**Task item:** In the entries that follow, find the line containing "haveI : IsIntegral", then output exactly every line from the first through that one.

··· Data listing ···

/-! ## The finite regular atlas over a Noetherian domain -/

/-- **Finite regular atlas from a resolution** (folklore; Zariski's "resolution ⇒ local
uniformization" made uniform in the valuation ring). If `Spec A` (`A` a Noetherian domain with
fraction field `K`) has a resolution of singularities, there is a FINITE set `𝓣` of finitely
generated `A`-subalgebras of `K`, each a regular ring, such that every valuation ring `O` of `K`
containing `A` contains some `T ∈ 𝓣`. The charts are the images in `K` of the coordinate rings
of a finite affine cover of the (integral, quasi-compact) resolution under their unique injective
`A`-embeddings; coverage is the valuative criterion of properness. [folklore] -/
theorem exists_finite_regularAtlas {A : Type u} [CommRing A] [IsDomain A] [IsNoetherianRing A]
    {K : Type u} [Field K] [Algebra A K] [IsFractionRing A K]
    (hres : Scheme.HasResolution (Spec (.of A))) :
    ∃ 𝓣 : Set (Subalgebra A K), 𝓣.Finite ∧ (∀ T ∈ 𝓣, T.FG ∧ IsRegularRing T) ∧
      ∀ O : ValuationSubring K, (∀ a : A, algebraMap A K a ∈ O) →
        ∃ T ∈ 𝓣, T.toSubring ≤ O.toSubring := by
  classical
  obtain ⟨X, π, hπ⟩ := hres
  haveI := hπ.isProper
  haveI : IsDomain (CommRingCat.of A) := ‹IsDomain A›
  haveI : IsNoetherianRing (CommRingCat.of A) := ‹IsNoetherianRing A›
  haveI : IsIntegral X := isIntegral_of_isResolution π hπ
  haveI : IsLocallyNoetherian X := LocallyOfFiniteType.isLocallyNoetherian π
  haveI : CompactSpace X := QuasiCompact.compactSpace_of_compactSpace π
  -- a finite affine cover `t`
  obtain ⟨t, ht⟩ : ∃ t : Finset X.affineOpens, (Set.univ : Set X) ⊆ ⋃ V ∈ t, ((V : X.Opens) : Set X) :=
    isCompact_univ.elim_finite_subcover (fun V : X.affineOpens => ((V : X.Opens) : Set X))
      (fun V => (V : X.Opens).isOpen) fun x _ => by
        obtain ⟨_, ⟨V, hV, rfl⟩, hxV, -⟩ :=
          X.isBasis_affineOpens.exists_subset_of_mem_open (Set.mem_univ x) isOpen_univ
        exact Set.mem_iUnion.mpr ⟨⟨V, hV⟩, hxV⟩
  -- the structure maps `α V : A → Γ(X, V)` and the admissible ("good") embeddings `Γ(X, V) ↪ K`
  let α : ∀ V : X.Opens, A →+* Γ(X, V) := fun V =>
    (π.appLE ⊤ V le_top).hom.comp (Scheme.ΓSpecIso (.of A)).inv.hom
  let Good : ∀ V : X.Opens, (Γ(X, V) →+* K) → Prop := fun V φ =>
    Function.Injective φ ∧ ∀ a, φ (α V a) = algebraMap A K a
  let S : X.affineOpens → Set (Subalgebra A K) := fun V =>
    {T | ∃ φ : Γ(X, V) →+* K, Good V φ ∧ T.toSubring = φ.range}
  refine ⟨{T | (T.FG ∧ IsRegularRing T) ∧ ∃ V ∈ t, T ∈ S V}, ?_, fun T hT => hT.1, ?_⟩
  · -- finiteness: over each chart the good embeddings, hence their images, coincide
    refine Set.Finite.subset (t.finite_toSet.biUnion (t := S) fun V _ => ?_) ?_
    · refine Set.Subsingleton.finite ?_
      rintro T ⟨φ, hφ, hT⟩ T' ⟨φ', hφ', hT'⟩
      have e : φ' = φ := ringHom_eq_of_injective (α V) φ φ' hφ.2 hφ'.2 hφ.1
      apply Subalgebra.toSubring_injective
      rw [hT, hT', e]
    · rintro T ⟨-, V, hV, hTV⟩
      exact Set.mem_biUnion hV hTV
  · -- coverage: the valuative criterion (verbatim `exists_fg_regular_of_hasResolution`)
    intro O hAO
    obtain ⟨U, hUd, -, hUiso⟩ := hπ.isBirational
    let φ₀ : A →+* O := (algebraMap A K).codRestrict O.toSubring hAO
    let ιOK : CommRingCat.of O ⟶ CommRingCat.of K := CommRingCat.ofHom (algebraMap O K)
    let i₂ : Spec (.of O) ⟶ Spec (.of A) := Spec.map (CommRingCat.ofHom φ₀)
    let g : Spec (.of K) ⟶ Spec (.of A) := Spec.map (CommRingCat.ofHom (algebraMap A K))
    have hg : Spec.map ιOK ≫ i₂ = g := by
      rw [← Spec.map_comp]
      rfl
    let q : Spec (.of K) := closedPoint K
    have hgq : g q = (⊥ : PrimeSpectrum A) := by
      change PrimeSpectrum.comap (algebraMap A K) (closedPoint K) = ⊥
      ext1
      rw [PrimeSpectrum.comap_asIdeal]
      change Ideal.comap (algebraMap A K) (maximalIdeal K) = ⊥
      rw [maximalIdeal_eq_bot, ← RingHom.ker_eq_comap_bot, RingHom.ker_eq_bot_iff_eq_zero]
      intro a ha
      exact (IsFractionRing.injective A K) (by rw [ha, map_zero])
    have hbotU : ((⊥ : PrimeSpectrum A) : Spec (.of A)) ∈ U := by
      haveI : Nonempty (Spec (.of A)) := ⟨(⊥ : PrimeSpectrum A)⟩
      obtain ⟨y, hy⟩ := hUd.nonempty
      exact ((PrimeSpectrum.le_iff_specializes _ y).mp bot_le).mem_open U.isOpen hy
    have hrange : Set.range g.base ⊆ Set.range U.ι.base := by
      rw [Scheme.Opens.range_ι]
      rintro _ ⟨p, rfl⟩
      obtain rfl : p = q := Subsingleton.elim _ _
      rw [hgq]; exact hbotU
    let g₁ : Spec (.of K) ⟶ U := IsOpenImmersion.lift U.ι g hrange
    have hg₁ : g₁ ≫ U.ι = g := IsOpenImmersion.lift_fac _ _ _
    haveI := hUiso
    let j : ↑(π ⁻¹ᵁ U) ⟶ X := (π ⁻¹ᵁ U).ι
    let i₁ : Spec (.of K) ⟶ X := g₁ ≫ inv (π ∣_ U) ≫ j
    have hsq : i₁ ≫ π = Spec.map ιOK ≫ i₂ := by
      rw [hg]
      simp only [i₁, j, Category.assoc, ← morphismRestrict_ι, IsIso.inv_hom_id_assoc, hg₁]
    -- valuative criterion of properness
    have hex : ValuativeCriterion.Existence π := by
      have h := (inferInstance : UniversallyClosed π)
      rw [UniversallyClosed.eq_valuativeCriterion] at h
      exact h.1
    obtain ⟨l, hl₁, hl₂⟩ :=
      (hex { R := O, K := K, i₁ := i₁, i₂ := i₂, commSq := ⟨hsq⟩ }).exists_lift
    -- the centre `x' = l(𝔪_O)` and its regular (hence integral) local ring
    set c : Spec (.of O) := closedPoint O with hc
    haveI hregx : IsRegularLocalRing (X.presheaf.stalk (l c)) := hπ.isRegular (l c)
    let ψ := Scheme.stalkClosedPointTo l
    -- `ψ : 𝒪_{X,x'} → O` is injective
    have hψ : Function.Injective ψ := by
      let γ₀ : Spec (.of O) := Spec.map ιOK q
      have hγc : γ₀ ⤳ c := IsLocalRing.specializes_closedPoint γ₀
      -- (E1) at the generic point
      have hE1 : Function.Injective (l.stalkMap γ₀) := by
        have h1 : Function.Injective (g.stalkMap q) := by
          have hF : IsField ((Spec (.of A)).presheaf.stalk (g q)) := by
            refine isField_stalk_of_eq ?_ (Field.toIsField (Spec (.of A)).functionField)
            rw [genericPoint_eq_bot_of_affine, hgq]
          letI := hF.toField
          exact RingHom.injective _
        have h2 : Function.Injective (g₁.stalkMap q) := by
          rw [← stalkMap_injective_congr hg₁, Scheme.Hom.stalkMap_comp] at h1
          exact Function.Injective.of_comp_right h1
            (ConcreteCategory.bijective_of_isIso (U.ι.stalkMap (g₁ q))).2
        have h3 : Function.Injective (i₁.stalkMap q) := by
          change Function.Injective ((g₁ ≫ inv (π ∣_ U) ≫ j).stalkMap q)
          rw [Scheme.Hom.stalkMap_comp]
          exact h2.comp (ConcreteCategory.bijective_of_isIso ((inv (π ∣_ U) ≫ j).stalkMap _)).1
        rw [← stalkMap_injective_congr hl₁, Scheme.Hom.stalkMap_comp] at h3
        have h4 : Function.Injective ((Spec.map ιOK).stalkMap q ∘ l.stalkMap γ₀) := h3
        exact Function.Injective.of_comp h4
      -- (E2) generisation on `X` at the domain `𝒪_{X,x'}`
      have hE2 := stalkSpecializes_injective_of_isDomain (l.base.hom.map_specializes hγc)
      have hE := Scheme.Hom.stalkSpecializes_stalkMap l γ₀ c hγc
      have hcomp : Function.Injective
          (l.stalkMap c ≫ (Spec (.of O)).presheaf.stalkSpecializes hγc) := by
        rw [← hE, CategoryTheory.hom_comp]
        exact hE1.comp hE2
      rw [CategoryTheory.hom_comp] at hcomp
      have hl : Function.Injective (l.stalkMap c) := Function.Injective.of_comp hcomp
      change Function.Injective (l.stalkMap c ≫ (stalkClosedPointIso (.of O)).hom)
      rw [CategoryTheory.hom_comp]
      exact (ConcreteCategory.bijective_of_isIso (stalkClosedPointIso (.of O)).hom).1.comp hl
    -- a chart `V ∈ t` containing the centre; it is of finite type over `A`
    have hx := ht (Set.mem_univ (l c))
    rw [Set.mem_iUnion₂] at hx
    obtain ⟨V, hVt, hxV⟩ := hx
    replace hxV : l c ∈ (V : X.Opens) := hxV
    have hV : IsAffineOpen (V : X.Opens) := V.2
    have hft : (π.appLE ⊤ V le_top).hom.FiniteType :=
      HasRingHomProperty.appLE (P := @LocallyOfFiniteType) π inferInstance ⟨⊤, isAffineOpen_top _⟩
        V le_top
    have hα : (α V).FiniteType :=
      hft.comp (RingHom.FiniteType.of_surjective _
        (Scheme.ΓSpecIso (.of A)).symm.commRingCatIsoToRingEquiv.surjective)
    let β : Γ(X, V) →+* O := ψ.hom.comp (X.presheaf.germ V (l c) hxV).hom
    -- compatibility `β ∘ α = (A → O)`
    have key1 : π.appLE ⊤ V le_top ≫ X.presheaf.germ V (l c) hxV =
        (Spec (.of A)).presheaf.germ ⊤ (π (l c)) trivial ≫ π.stalkMap (l c) := by
      rw [Scheme.Hom.germ_stalkMap, Scheme.Hom.appLE, Category.assoc, TopCat.Presheaf.germ_res]
    have key2 : (Spec (.of A)).presheaf.germ ⊤ ((l ≫ π) c) trivial ≫
        Scheme.stalkClosedPointTo (l ≫ π) =
          (Scheme.ΓSpecIso (.of A)).hom ≫ CommRingCat.ofHom φ₀ := by
      rw [germ_stalkClosedPointTo_congr hl₂ ⊤ trivial]
      exact Scheme.germ_stalkClosedPointTo_Spec (CommRingCat.ofHom φ₀)
    have key3 : (Spec (.of A)).presheaf.germ ⊤ (π (l c)) trivial ≫ π.stalkMap (l c) ≫ ψ =
        (Scheme.ΓSpecIso (.of A)).hom ≫ CommRingCat.ofHom φ₀ := by
      rw [← key2, Scheme.stalkClosedPointTo_comp]
      rfl
    have key : (Scheme.ΓSpecIso (.of A)).inv ≫ π.appLE ⊤ V le_top ≫
        X.presheaf.germ V (l c) hxV ≫ ψ = CommRingCat.ofHom φ₀ := by
      rw [← Category.assoc (π.appLE ⊤ V le_top), key1, Category.assoc, key3,
        Iso.inv_hom_id_assoc]
    have hβα : ∀ a, β (α V a) = φ₀ a := fun a => by
      have := ConcreteCategory.congr_hom key a
      simp only [CategoryTheory.comp_apply, CommRingCat.hom_ofHom] at this
      exact this
    -- the embedding `γ : Γ(X, V) → O → K` is a good one
    let γ : Γ(X, V) →+* K := (algebraMap O K).comp β
    have hγinj : Function.Injective γ :=
      Subtype.val_injective.comp (hψ.comp (germ_injective_of_isIntegral X (l c) hxV))
    have hγα : ∀ a, γ (α V a) = algebraMap A K a := fun a => by
      change algebraMap O K (β (α V a)) = algebraMap A K a
      rw [hβα]; rfl
    -- its image `T`, a finitely generated regular `A`-subalgebra of `O`
    letI : Algebra A Γ(X, V) := (α V).toAlgebra
    haveI : Algebra.FiniteType A Γ(X, V) := hα
    let γa : Γ(X, V) →ₐ[A] K := { γ with commutes' := hγα }
    let T : Subalgebra A K := γa.range
    have hTfg : T.FG := by
      change (γa.range).FG
      rw [← Algebra.map_top]; exact Subalgebra.FG.map _ Algebra.FiniteType.out
    have hTO : T.toSubring ≤ O.toSubring := by
      rintro _ ⟨b, rfl⟩; exact (β b).2
    have hTrange : T.toSubring = γ.range := by
      ext z
      exact ⟨fun ⟨b, hb⟩ => ⟨b, hb⟩, fun ⟨b, hb⟩ => ⟨b, hb⟩⟩
    haveI : IsRegularRing Γ(X, V) := hπ.isRegular.isRegularRing_of_isAffineOpen hV
    have hTreg : IsRegularRing T :=
      IsRegularRing.of_ringEquiv (AlgEquiv.ofInjective γa hγinj).toRingEquiv
    exact ⟨T, ⟨⟨hTfg, hTreg⟩, V, hVt, γ, ⟨hγinj, hγα⟩, hTrange⟩, hTO⟩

···

**Written solution:**
/-! ## The finite regular atlas over a Noetherian domain -/

/-- **Finite regular atlas from a resolution** (folklore; Zariski's "resolution ⇒ local
uniformization" made uniform in the valuation ring). If `Spec A` (`A` a Noetherian domain with
fraction field `K`) has a resolution of singularities, there is a FINITE set `𝓣` of finitely
generated `A`-subalgebras of `K`, each a regular ring, such that every valuation ring `O` of `K`
containing `A` contains some `T ∈ 𝓣`. The charts are the images in `K` of the coordinate rings
of a finite affine cover of the (integral, quasi-compact) resolution under their unique injective
`A`-embeddings; coverage is the valuative criterion of properness. [folklore] -/
theorem exists_finite_regularAtlas {A : Type u} [CommRing A] [IsDomain A] [IsNoetherianRing A]
    {K : Type u} [Field K] [Algebra A K] [IsFractionRing A K]
    (hres : Scheme.HasResolution (Spec (.of A))) :
    ∃ 𝓣 : Set (Subalgebra A K), 𝓣.Finite ∧ (∀ T ∈ 𝓣, T.FG ∧ IsRegularRing T) ∧
      ∀ O : ValuationSubring K, (∀ a : A, algebraMap A K a ∈ O) →
        ∃ T ∈ 𝓣, T.toSubring ≤ O.toSubring := by
  classical
  obtain ⟨X, π, hπ⟩ := hres
  haveI := hπ.isProper
  haveI : IsDomain (CommRingCat.of A) := ‹IsDomain A›
  haveI : IsNoetherianRing (CommRingCat.of A) := ‹IsNoetherianRing A›
  haveI : IsIntegral X := isIntegral_of_isResolution π hπ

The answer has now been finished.